__Dataset__.
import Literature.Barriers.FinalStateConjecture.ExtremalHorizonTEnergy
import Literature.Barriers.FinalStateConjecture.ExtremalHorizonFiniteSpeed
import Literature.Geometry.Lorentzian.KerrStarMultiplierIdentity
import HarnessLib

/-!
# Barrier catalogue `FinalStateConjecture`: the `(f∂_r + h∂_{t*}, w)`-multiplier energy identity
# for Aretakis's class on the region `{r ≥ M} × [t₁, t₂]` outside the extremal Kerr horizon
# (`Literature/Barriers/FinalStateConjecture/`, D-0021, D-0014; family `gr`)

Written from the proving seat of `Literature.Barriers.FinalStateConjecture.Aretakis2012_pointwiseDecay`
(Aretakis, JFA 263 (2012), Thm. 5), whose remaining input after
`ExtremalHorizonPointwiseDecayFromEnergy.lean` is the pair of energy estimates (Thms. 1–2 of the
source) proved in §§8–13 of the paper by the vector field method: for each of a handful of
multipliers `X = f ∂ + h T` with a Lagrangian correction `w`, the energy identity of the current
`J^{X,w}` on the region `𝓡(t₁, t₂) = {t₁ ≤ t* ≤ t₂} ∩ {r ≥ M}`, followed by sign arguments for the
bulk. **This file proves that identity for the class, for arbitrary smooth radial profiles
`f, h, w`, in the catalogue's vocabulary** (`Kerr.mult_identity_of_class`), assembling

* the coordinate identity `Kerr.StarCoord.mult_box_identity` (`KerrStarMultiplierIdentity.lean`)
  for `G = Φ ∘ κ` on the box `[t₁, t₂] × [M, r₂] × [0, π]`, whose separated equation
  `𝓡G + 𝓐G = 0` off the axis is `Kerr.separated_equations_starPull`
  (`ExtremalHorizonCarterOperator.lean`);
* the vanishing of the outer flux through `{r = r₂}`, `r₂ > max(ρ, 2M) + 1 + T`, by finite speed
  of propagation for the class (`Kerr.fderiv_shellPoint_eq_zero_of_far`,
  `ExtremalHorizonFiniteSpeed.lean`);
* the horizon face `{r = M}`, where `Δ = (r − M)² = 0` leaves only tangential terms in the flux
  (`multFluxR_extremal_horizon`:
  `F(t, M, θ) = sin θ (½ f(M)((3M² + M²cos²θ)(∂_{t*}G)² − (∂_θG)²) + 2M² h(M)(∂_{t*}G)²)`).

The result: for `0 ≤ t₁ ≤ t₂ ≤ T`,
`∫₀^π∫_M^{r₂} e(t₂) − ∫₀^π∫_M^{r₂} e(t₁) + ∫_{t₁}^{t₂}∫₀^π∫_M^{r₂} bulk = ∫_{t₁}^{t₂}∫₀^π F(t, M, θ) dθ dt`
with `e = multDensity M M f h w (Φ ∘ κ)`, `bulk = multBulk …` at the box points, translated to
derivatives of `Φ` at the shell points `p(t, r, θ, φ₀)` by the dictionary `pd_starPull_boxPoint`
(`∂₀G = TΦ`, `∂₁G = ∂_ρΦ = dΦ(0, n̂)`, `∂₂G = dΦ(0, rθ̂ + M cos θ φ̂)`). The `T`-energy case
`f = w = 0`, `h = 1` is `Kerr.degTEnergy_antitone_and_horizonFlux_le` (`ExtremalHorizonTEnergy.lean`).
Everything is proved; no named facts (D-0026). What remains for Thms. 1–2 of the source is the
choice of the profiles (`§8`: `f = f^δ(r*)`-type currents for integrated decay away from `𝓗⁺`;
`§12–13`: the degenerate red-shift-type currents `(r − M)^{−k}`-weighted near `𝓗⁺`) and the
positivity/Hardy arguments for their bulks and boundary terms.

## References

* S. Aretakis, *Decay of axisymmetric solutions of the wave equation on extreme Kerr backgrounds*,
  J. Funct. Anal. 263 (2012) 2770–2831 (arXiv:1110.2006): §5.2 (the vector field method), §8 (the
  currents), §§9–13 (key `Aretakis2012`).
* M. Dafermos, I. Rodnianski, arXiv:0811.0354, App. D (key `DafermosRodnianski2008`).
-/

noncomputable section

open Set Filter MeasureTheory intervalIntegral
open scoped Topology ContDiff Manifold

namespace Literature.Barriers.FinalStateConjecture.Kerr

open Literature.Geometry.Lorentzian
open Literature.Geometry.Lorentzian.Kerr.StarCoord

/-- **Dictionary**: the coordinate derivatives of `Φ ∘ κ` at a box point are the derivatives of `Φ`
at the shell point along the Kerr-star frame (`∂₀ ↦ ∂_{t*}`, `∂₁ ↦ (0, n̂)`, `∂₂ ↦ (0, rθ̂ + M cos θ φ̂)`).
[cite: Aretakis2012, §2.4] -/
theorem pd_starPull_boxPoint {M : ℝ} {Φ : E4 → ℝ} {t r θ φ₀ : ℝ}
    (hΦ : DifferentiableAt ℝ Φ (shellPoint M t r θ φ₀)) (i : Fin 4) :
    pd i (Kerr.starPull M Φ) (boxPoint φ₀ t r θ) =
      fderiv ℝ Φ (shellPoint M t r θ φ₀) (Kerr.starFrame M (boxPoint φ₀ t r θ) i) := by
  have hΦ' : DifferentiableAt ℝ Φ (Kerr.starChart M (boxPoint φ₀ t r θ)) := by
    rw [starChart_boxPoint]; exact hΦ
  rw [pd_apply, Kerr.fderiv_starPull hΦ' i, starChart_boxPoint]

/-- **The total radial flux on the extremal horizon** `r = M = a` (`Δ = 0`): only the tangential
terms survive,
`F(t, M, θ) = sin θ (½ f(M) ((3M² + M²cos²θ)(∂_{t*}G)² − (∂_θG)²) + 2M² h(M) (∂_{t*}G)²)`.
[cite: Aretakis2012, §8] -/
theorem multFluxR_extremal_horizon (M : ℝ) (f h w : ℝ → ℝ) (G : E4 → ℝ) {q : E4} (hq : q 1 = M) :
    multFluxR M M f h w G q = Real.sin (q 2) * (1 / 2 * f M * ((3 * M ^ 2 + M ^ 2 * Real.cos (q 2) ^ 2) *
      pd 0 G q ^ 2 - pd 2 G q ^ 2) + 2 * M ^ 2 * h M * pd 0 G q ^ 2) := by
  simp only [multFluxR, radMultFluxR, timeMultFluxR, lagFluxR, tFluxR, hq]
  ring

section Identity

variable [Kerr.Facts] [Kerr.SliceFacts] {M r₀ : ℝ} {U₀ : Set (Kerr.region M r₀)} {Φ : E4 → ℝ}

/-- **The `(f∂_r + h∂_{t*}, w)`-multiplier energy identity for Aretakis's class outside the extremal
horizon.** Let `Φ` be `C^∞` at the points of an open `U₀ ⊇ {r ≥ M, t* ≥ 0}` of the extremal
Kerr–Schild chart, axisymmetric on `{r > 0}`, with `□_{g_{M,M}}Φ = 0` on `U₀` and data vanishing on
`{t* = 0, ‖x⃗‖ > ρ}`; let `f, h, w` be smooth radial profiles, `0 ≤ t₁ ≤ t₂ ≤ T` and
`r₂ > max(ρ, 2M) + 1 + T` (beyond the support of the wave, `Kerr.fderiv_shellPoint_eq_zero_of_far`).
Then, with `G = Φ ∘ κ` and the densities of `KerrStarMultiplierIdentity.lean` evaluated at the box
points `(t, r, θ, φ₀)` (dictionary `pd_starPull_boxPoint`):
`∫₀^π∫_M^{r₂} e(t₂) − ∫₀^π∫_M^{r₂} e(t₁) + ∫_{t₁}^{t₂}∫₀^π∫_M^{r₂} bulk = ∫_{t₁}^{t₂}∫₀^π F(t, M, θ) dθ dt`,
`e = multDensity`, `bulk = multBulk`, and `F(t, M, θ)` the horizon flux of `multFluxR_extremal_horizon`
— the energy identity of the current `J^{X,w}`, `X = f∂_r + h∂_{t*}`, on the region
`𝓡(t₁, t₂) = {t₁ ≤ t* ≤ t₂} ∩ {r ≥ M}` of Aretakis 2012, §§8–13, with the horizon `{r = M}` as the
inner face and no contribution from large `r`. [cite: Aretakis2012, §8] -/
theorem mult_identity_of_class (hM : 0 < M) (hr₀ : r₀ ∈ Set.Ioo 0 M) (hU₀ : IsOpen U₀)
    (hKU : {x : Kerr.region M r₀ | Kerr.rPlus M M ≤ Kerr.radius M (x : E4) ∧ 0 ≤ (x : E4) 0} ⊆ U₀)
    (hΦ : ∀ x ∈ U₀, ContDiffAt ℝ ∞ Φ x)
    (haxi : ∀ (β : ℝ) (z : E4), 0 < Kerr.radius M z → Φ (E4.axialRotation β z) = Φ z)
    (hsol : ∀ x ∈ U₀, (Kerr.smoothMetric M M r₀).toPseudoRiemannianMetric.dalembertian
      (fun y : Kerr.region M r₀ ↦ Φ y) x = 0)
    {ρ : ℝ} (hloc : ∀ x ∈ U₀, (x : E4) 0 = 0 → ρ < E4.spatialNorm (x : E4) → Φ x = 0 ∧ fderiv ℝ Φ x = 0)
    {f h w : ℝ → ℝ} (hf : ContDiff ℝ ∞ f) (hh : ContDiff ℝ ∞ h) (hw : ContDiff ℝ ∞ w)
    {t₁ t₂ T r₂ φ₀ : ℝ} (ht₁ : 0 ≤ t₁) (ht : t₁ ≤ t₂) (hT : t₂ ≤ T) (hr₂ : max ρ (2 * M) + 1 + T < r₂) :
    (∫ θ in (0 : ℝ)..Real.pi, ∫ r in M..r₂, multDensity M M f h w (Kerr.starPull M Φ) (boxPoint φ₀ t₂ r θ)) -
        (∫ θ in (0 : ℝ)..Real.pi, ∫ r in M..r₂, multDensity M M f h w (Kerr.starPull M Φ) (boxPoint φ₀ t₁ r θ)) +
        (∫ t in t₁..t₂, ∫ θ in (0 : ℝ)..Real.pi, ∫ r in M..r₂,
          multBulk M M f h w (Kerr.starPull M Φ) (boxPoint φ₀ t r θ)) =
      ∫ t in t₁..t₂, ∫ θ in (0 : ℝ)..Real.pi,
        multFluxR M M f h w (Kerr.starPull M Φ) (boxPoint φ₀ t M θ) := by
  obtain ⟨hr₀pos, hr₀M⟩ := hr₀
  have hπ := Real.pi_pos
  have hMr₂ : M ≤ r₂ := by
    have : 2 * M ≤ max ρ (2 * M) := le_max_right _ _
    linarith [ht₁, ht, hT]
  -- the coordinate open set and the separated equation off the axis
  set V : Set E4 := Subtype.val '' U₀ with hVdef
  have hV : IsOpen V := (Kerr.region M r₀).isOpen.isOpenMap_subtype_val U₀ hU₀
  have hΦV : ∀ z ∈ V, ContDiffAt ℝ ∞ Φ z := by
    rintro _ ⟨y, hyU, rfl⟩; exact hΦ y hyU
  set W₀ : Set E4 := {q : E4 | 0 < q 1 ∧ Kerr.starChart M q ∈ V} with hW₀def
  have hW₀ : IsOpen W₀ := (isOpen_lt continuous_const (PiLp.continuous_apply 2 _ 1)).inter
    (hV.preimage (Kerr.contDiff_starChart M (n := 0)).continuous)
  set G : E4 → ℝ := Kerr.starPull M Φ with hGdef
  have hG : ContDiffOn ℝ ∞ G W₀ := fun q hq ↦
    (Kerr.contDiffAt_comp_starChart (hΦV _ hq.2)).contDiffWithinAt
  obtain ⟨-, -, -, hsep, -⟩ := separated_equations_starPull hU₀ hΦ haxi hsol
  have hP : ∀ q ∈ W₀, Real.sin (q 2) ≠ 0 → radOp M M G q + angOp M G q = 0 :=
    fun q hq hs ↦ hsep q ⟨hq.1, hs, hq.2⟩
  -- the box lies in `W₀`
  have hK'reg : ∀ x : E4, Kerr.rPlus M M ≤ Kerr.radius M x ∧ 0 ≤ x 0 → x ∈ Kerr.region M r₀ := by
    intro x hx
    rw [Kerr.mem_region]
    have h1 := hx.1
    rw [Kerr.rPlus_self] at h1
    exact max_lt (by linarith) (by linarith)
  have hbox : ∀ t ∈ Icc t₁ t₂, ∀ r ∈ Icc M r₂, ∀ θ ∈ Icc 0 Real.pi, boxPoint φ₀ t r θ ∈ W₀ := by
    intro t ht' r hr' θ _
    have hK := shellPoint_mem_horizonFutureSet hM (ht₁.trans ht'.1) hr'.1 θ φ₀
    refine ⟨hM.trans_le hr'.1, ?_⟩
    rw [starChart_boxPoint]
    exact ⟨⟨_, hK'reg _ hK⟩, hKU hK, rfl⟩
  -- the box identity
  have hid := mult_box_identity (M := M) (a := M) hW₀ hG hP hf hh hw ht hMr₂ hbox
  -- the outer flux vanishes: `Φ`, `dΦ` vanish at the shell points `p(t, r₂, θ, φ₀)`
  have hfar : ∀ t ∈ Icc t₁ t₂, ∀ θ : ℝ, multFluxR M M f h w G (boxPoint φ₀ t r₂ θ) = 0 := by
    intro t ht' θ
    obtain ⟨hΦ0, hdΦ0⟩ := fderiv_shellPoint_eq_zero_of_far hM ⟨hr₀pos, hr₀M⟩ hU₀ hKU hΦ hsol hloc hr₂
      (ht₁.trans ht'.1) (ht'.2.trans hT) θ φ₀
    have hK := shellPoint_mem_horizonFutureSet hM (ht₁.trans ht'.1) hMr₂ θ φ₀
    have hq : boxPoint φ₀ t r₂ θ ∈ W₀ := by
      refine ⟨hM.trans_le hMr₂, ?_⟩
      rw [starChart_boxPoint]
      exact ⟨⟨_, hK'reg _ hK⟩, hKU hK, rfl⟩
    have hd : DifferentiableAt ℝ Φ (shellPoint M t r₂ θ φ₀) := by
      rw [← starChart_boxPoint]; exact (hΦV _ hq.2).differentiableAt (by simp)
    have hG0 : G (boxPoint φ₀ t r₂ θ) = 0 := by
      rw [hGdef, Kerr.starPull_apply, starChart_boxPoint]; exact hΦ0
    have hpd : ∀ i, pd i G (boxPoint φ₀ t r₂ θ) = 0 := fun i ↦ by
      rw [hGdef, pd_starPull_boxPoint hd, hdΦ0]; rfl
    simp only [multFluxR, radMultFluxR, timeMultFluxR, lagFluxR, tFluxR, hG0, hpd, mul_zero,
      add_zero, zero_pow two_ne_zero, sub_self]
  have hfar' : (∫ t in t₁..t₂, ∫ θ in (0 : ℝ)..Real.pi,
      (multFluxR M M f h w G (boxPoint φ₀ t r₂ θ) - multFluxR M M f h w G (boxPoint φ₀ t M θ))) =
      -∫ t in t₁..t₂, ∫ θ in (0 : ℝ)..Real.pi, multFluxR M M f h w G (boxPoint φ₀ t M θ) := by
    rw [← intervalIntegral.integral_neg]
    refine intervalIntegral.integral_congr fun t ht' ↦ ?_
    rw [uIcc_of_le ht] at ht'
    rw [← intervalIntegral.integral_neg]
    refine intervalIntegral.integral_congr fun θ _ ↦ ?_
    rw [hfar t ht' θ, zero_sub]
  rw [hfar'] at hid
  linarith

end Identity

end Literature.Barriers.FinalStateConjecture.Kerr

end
---
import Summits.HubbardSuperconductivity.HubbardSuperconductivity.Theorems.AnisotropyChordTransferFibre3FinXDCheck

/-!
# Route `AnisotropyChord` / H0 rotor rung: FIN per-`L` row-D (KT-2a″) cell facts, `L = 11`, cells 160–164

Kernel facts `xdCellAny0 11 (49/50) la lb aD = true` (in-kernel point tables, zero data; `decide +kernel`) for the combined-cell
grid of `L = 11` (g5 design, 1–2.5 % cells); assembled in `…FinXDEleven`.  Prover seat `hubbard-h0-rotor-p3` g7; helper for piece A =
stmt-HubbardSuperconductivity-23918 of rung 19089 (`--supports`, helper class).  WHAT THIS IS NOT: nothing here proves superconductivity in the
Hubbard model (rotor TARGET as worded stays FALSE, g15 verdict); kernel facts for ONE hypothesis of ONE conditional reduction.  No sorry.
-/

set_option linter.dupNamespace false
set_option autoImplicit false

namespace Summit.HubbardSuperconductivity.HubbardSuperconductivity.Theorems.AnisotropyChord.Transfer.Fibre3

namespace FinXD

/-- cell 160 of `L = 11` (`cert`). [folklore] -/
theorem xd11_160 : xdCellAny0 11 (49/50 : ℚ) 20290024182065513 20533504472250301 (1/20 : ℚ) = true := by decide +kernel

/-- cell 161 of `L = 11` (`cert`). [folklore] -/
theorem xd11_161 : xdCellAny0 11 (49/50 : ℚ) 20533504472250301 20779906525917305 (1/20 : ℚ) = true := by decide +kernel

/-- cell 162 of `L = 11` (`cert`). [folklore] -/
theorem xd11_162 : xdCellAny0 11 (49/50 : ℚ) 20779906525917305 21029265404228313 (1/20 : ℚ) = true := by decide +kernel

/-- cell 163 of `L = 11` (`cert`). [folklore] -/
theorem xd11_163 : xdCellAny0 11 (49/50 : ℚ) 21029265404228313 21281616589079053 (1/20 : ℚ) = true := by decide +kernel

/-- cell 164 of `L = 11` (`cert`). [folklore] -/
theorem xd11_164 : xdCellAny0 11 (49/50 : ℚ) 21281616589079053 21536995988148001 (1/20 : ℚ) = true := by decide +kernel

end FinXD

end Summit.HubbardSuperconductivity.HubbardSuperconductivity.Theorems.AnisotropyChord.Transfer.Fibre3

__Exercise prompt__.
Print again the lines of the entries above that fall between the line holding "by the dictionary" and the line holding "Everything is proved;", inclusive, exactly as they stand.

__Result of this task__.
derivatives of `Φ` at the shell points `p(t, r, θ, φ₀)` by the dictionary `pd_starPull_boxPoint`
(`∂₀G = TΦ`, `∂₁G = ∂_ρΦ = dΦ(0, n̂)`, `∂₂G = dΦ(0, rθ̂ + M cos θ φ̂)`). The `T`-energy case
`f = w = 0`, `h = 1` is `Kerr.degTEnergy_antitone_and_horizonFlux_le` (`ExtremalHorizonTEnergy.lean`).
Everything is proved; no named facts (D-0026). What remains for Thms. 1–2 of the source is the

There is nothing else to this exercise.